=== Supplied material ===
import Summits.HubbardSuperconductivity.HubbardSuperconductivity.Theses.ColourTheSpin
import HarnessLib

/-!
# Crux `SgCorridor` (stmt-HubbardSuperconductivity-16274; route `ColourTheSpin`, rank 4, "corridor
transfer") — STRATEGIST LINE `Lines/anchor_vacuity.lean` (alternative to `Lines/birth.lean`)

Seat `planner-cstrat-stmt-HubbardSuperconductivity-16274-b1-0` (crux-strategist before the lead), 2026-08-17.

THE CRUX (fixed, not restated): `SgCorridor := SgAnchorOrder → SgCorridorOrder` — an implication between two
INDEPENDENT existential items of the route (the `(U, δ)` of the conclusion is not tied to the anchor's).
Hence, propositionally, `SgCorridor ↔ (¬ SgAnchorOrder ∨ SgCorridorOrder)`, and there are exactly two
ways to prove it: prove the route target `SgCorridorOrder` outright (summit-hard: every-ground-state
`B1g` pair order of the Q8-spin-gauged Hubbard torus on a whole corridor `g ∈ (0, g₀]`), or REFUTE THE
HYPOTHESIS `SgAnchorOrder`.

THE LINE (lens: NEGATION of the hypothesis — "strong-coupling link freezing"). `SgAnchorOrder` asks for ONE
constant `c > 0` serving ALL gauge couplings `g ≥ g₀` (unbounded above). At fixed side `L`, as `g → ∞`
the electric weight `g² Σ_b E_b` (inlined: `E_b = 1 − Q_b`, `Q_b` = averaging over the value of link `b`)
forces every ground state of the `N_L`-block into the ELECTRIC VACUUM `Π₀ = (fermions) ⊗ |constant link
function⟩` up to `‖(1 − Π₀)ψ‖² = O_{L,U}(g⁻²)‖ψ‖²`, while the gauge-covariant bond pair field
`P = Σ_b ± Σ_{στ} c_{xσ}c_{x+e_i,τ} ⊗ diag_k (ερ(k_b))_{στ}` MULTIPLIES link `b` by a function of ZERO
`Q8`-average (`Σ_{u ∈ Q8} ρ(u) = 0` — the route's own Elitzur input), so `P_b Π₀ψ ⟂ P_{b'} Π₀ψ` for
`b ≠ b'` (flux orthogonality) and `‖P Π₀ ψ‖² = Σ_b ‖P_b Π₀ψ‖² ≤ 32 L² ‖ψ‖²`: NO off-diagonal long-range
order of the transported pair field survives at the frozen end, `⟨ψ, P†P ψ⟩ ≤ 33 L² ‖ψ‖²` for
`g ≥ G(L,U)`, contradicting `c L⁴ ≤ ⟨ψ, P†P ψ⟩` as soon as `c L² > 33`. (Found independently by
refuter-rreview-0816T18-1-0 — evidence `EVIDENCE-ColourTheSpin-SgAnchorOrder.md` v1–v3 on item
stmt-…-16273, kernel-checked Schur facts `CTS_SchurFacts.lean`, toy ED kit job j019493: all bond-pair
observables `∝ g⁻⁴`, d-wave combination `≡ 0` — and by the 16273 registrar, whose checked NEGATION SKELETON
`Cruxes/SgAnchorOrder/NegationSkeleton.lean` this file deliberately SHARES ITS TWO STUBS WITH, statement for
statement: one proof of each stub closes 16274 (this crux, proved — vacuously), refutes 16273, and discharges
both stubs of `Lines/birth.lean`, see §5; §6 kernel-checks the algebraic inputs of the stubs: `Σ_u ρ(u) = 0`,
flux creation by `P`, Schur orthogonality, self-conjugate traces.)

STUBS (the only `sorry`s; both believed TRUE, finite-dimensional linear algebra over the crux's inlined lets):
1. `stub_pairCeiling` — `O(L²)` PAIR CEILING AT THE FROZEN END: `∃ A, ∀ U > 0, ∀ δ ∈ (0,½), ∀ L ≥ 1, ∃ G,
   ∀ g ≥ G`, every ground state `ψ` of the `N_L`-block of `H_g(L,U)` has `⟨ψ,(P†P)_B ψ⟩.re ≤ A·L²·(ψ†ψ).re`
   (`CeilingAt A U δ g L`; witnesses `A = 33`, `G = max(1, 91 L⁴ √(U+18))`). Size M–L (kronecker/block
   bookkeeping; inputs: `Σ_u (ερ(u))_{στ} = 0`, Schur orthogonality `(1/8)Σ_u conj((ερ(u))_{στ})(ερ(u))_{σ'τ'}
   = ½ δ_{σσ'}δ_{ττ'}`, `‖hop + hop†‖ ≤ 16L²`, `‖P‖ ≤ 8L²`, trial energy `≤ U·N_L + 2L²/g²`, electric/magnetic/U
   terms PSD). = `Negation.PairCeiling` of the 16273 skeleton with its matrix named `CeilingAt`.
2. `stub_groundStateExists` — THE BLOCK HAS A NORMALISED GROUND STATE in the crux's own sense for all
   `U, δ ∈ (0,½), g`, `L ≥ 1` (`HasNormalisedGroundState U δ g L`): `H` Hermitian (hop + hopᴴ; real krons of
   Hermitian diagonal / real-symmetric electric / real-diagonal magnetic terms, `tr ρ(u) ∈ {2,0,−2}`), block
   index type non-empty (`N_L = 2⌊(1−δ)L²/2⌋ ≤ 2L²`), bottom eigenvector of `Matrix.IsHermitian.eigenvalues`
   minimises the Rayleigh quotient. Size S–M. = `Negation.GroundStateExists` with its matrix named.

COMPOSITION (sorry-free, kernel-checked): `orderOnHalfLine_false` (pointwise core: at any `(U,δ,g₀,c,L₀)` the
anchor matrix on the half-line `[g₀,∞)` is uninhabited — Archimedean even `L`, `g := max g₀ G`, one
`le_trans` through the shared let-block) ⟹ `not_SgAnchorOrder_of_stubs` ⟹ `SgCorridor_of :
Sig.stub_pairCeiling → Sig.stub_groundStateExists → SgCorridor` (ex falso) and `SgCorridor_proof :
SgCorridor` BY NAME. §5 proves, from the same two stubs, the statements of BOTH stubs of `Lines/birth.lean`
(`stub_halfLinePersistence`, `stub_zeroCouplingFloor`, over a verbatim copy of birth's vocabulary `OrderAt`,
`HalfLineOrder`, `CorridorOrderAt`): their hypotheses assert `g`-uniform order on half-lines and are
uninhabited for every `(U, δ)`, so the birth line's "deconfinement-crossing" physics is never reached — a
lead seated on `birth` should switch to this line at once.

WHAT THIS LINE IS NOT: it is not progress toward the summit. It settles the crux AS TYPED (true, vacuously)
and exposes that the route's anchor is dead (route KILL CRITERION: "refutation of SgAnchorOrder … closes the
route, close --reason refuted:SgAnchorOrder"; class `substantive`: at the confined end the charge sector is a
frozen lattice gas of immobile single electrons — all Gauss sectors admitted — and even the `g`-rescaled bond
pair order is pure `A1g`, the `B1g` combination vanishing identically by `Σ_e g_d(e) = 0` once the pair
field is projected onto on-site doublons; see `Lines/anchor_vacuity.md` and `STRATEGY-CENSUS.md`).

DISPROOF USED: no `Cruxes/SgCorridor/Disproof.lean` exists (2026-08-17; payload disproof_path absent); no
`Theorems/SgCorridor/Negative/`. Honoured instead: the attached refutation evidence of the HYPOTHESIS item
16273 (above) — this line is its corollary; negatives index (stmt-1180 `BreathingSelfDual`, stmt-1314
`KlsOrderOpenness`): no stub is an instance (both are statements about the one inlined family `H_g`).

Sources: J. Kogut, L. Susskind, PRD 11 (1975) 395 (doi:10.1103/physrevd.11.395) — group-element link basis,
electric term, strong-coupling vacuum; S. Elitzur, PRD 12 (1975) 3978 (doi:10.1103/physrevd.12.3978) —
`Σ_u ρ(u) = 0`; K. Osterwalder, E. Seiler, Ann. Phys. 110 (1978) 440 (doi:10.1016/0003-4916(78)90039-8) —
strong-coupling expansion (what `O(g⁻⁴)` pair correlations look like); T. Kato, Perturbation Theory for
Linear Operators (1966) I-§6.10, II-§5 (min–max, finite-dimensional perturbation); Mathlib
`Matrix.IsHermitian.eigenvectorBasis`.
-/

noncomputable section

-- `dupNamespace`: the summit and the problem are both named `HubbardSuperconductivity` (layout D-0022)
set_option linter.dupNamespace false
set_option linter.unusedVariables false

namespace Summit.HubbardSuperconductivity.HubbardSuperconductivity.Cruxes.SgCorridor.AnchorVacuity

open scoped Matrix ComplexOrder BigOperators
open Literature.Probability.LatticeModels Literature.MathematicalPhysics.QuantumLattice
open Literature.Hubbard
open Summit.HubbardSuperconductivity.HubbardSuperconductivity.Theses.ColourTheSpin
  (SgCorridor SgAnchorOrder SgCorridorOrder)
===
Work to complete
Which lines in the data above hold the string "strong"? Show each one.

Exercise solution
THE LINE (lens: NEGATION of the hypothesis — "strong-coupling link freezing"). `SgAnchorOrder` asks for ONE
electric term, strong-coupling vacuum; S. Elitzur, PRD 12 (1975) 3978 (doi:10.1103/physrevd.12.3978) —
strong-coupling expansion (what `O(g⁻⁴)` pair correlations look like); T. Kato, Perturbation Theory for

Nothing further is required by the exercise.